For more information, refer to the Confluent docs.

MaxPollIntervalMs, SessionTimeoutMs and HeartbeatIntervalMs

The consumer automatically sends 'heartbeat' messages to the group controller every HeartbeatIntervalMs in a background thread. If the controller does not receive a heartbeat message within SessionTimeoutMs it assumes the Consumer has died, and kicks it out of the consumer group. If the consumer has not in fact died, it will automatically ask to rejoin the group when connectivity is re-established.

MaxPollIntervalMs protects against the situation where the application processing logic may have become unresponsive, but the consumer's background thread is still diligently sending heartbeats to the group coordinator, so the consumer remains in the group. You must call Consume with a period not greater than MaxPollIntervalMs otherwise or the consumer will be kicked out of the group.

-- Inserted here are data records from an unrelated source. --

import Summits.CriticalPhenomena.CardyFormulaZ2.Theorems.CardyFlipRussoQuadrupoleSelectionRuleAnnealedRusso
import Summits.CriticalPhenomena.CardyFormulaZ2.Theorems.CardyFlipRussoQuadrupoleSelectionRuleFlipLocalisation

/-!
# The annealed Russo INEQUALITY for a flip leg: the drift is bounded by the four-arm sum

Helper file for the crux `QuadrupoleSelectionRule` (stmt-CriticalPhenomena-7029, informal) of route
`CardyFlipRusso` (sub-problem `CardyFormulaZ2`), line `Sketch`.  Packaging of two landed files:
the annealed flip–Russo FORMULA for a product-of-bits environment
(`hasDerivWithinAt_annealed_flipLeg`, `…AnnealedRusso.lean`: the `t`-derivative of the annealed
probability is `Σ_k E_t[Δ_k]`) and the four-arm LOCALISATION of the flip response
(`abs_flipResponse_le_real_sdiff_add`, `…FlipLocalisation.lean`: `|Δ_Q| ≤ P[created] + P[destroyed]`,
both four-arm-type events at `Q`).  Consequence (`abs_flipDrift_le_fourArm_sum`): the absolute
drift is at most the annealed sum over the faces of the probabilities of the two four-arm-type
events — the a-priori bound `≍ δ^{-2} · δ^{2 - 5/4} · δ^{…}` whose marginality the selection rule
must beat by CANCELLATION in the signed sum.
-/

noncomputable section

open MeasureTheory Set Filter

namespace Summit.CriticalPhenomena.CardyFormulaZ2.Theorems

open Literature.Probability.LatticeModels Literature.Probability.Percolation AnnealedRusso

variable {κ V : Type*}

/-- A real function of `τ` reading only the bits in a finite set `K` is measurable (it is a
finite combination of cylinder indicators). [folklore] -/
theorem measurable_of_forall_eq_inter (K : Finset κ) (g : Set κ → ℝ)
    (hg : ∀ τ : Set κ, g τ = g (τ ∩ ↑K)) : Measurable g := by
  have hrepr : g = fun τ ↦ ∑ S ∈ K.powerset,
      (localCylinder (↑K : Set κ) ↑S).indicator (fun _ ↦ g ↑S) τ :=
    funext fun τ ↦ eq_sum_indicator_localCylinder K g hg τ
  rw [hrepr]
  refine Finset.measurable_sum _ fun S _ ↦ ?_
  exact (measurable_const.indicator (measurableSet_localCylinder K.finite_toSet.countable _))

/-- A bounded function of finitely many bits is integrable under every `prodBernoulli q`.
[folklore] -/
theorem integrable_of_forall_eq_inter (K : Finset κ) (g : Set κ → ℝ)
    (hg : ∀ τ : Set κ, g τ = g (τ ∩ ↑K)) (M : ℝ) (hM : ∀ τ, |g τ| ≤ M) (q : κ → unitInterval) :
    Integrable g (prodBernoulli q) := by
  refine Integrable.of_bound (measurable_of_forall_eq_inter K g hg).aestronglyMeasurable M
    (Eventually.of_forall fun τ ↦ ?_)
  simpa [Real.norm_eq_abs] using hM τ

/-- **Annealed Russo inequality for a flip leg.** In the setting of
`hasDerivWithinAt_annealed_flipLeg` (graphs `Γ τ` reading the bits in `K`; the events `U G'`
measurable), for every bit law `prodBernoulli q` the absolute annealed flip sum is bounded by the
annealed sum, over the faces `k ∈ K`, of the probabilities of what the flip at face `k` creates and
what it destroys — two four-arm-type events at the quadrilateral
(`crossing_flipGraph_sdiff_subset`, `crossing_sdiff_flipGraph_subset`). [folklore] -/
theorem abs_flipDrift_le_fourArm_sum [DecidableEq κ] (K : Finset κ) (Γ : Set κ → SimpleGraph V)
    (hΓ : ∀ τ : Set κ, Γ τ = Γ (τ ∩ ↑K)) (A B C D : κ → V)
    (U : SimpleGraph V → Set (SiteConfig V)) (hU : ∀ G' : SimpleGraph V, MeasurableSet (U G'))
    (p : unitInterval) (q : κ → unitInterval) :
    |∑ k ∈ K, ∫ τ, flipResponse (Γ (τ \ {k})) (A k) (B k) (C k) (D k) U p ∂(prodBernoulli q)|
      ≤ ∑ k ∈ K, ∫ τ,
          ((sitePercolation V p).real
              (U (flipGraph (Γ (τ \ {k})) (A k) (B k) (C k) (D k)) \ U (Γ (τ \ {k}))) +
            (sitePercolation V p).real
              (U (Γ (τ \ {k})) \ U (flipGraph (Γ (τ \ {k})) (A k) (B k) (C k) (D k))))
          ∂(prodBernoulli q) := by
  -- everything reads only the bits in `K`
  have hdet : ∀ k : κ, ∀ τ : Set κ, Γ (τ \ {k}) = Γ ((τ ∩ ↑K) \ {k}) := by
    intro k τ
    rw [hΓ (τ \ {k}), hΓ ((τ ∩ ↑K) \ {k})]
    congr 1
    ext i
    simp only [mem_inter_iff, Set.mem_sdiff, mem_singleton_iff, Finset.mem_coe]
    tauto
  refine (Finset.abs_sum_le_sum_abs _ _).trans (Finset.sum_le_sum fun k _ ↦ ?_)
  set f : Set κ → ℝ := fun τ ↦ flipResponse (Γ (τ \ {k})) (A k) (B k) (C k) (D k) U p with hf
  set g : Set κ → ℝ := fun τ ↦
    (sitePercolation V p).real
        (U (flipGraph (Γ (τ \ {k})) (A k) (B k) (C k) (D k)) \ U (Γ (τ \ {k}))) +
      (sitePercolation V p).real
        (U (Γ (τ \ {k})) \ U (flipGraph (Γ (τ \ {k})) (A k) (B k) (C k) (D k))) with hgdef
  have hfK : ∀ τ, f τ = f (τ ∩ ↑K) := fun τ ↦ by simp only [hf, hdet k τ]
  have hgK : ∀ τ, g τ = g (τ ∩ ↑K) := fun τ ↦ by simp only [hgdef, hdet k τ]
  have hfle : ∀ τ, |f τ| ≤ g τ := fun τ ↦
    abs_flipResponse_le_real_sdiff_add _ _ _ _ _ U p (hU _) (hU _)
  have hg1 : ∀ τ, |g τ| ≤ 2 := fun τ ↦ by
    have h0 : 0 ≤ g τ := le_trans (abs_nonneg _) (hfle τ)
    rw [abs_of_nonneg h0]
    have h1 : (sitePercolation V p).real
        (U (flipGraph (Γ (τ \ {k})) (A k) (B k) (C k) (D k)) \ U (Γ (τ \ {k}))) ≤ 1 :=
      measureReal_le_one
    have h2 : (sitePercolation V p).real
        (U (Γ (τ \ {k})) \ U (flipGraph (Γ (τ \ {k})) (A k) (B k) (C k) (D k))) ≤ 1 :=
      measureReal_le_one
    simp only [hgdef]
    linarith
  have hfi : Integrable f (prodBernoulli q) :=
    integrable_of_forall_eq_inter K f hfK 1 (fun τ ↦ abs_flipResponse_le_one _ _ _ _ _ U p) q
  have hgi : Integrable g (prodBernoulli q) := integrable_of_forall_eq_inter K g hgK 2 hg1 q
  calc |∫ τ, f τ ∂(prodBernoulli q)| ≤ ∫ τ, |f τ| ∂(prodBernoulli q) := abs_integral_le_integral_abs
    _ ≤ ∫ τ, g τ ∂(prodBernoulli q) := integral_mono hfi.abs hgi hfle

end Summit.CriticalPhenomena.CardyFormulaZ2.Theorems

end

Why is there no ConsumeAsync, CommitAsync

We haven't implemented these yet (and we want to take the time to do so properly). We do want to add them because they allow you to write more idiomatic C# code.

If you are trying to set up a HostedService, instead consider setting up a dedicated background thread (tied to app lifetime) and do a standard sync consume loop in that. this is completely fine - just not idiomatic C# (everything is async these days). this approach will actually be measurably more performant than an async approach because that comes with a fair bit of overhead (compared to the # msgs / s you can get out of the kafka consumer!)

Alternatively you could fake an async consume method using await Task.Run(() => cosumer.Consumer(timeout)). That has more overhead than approach #1, but will allow you to use the standard hosted service pattern (you'll still get 100's of thousands of messages a second out of it).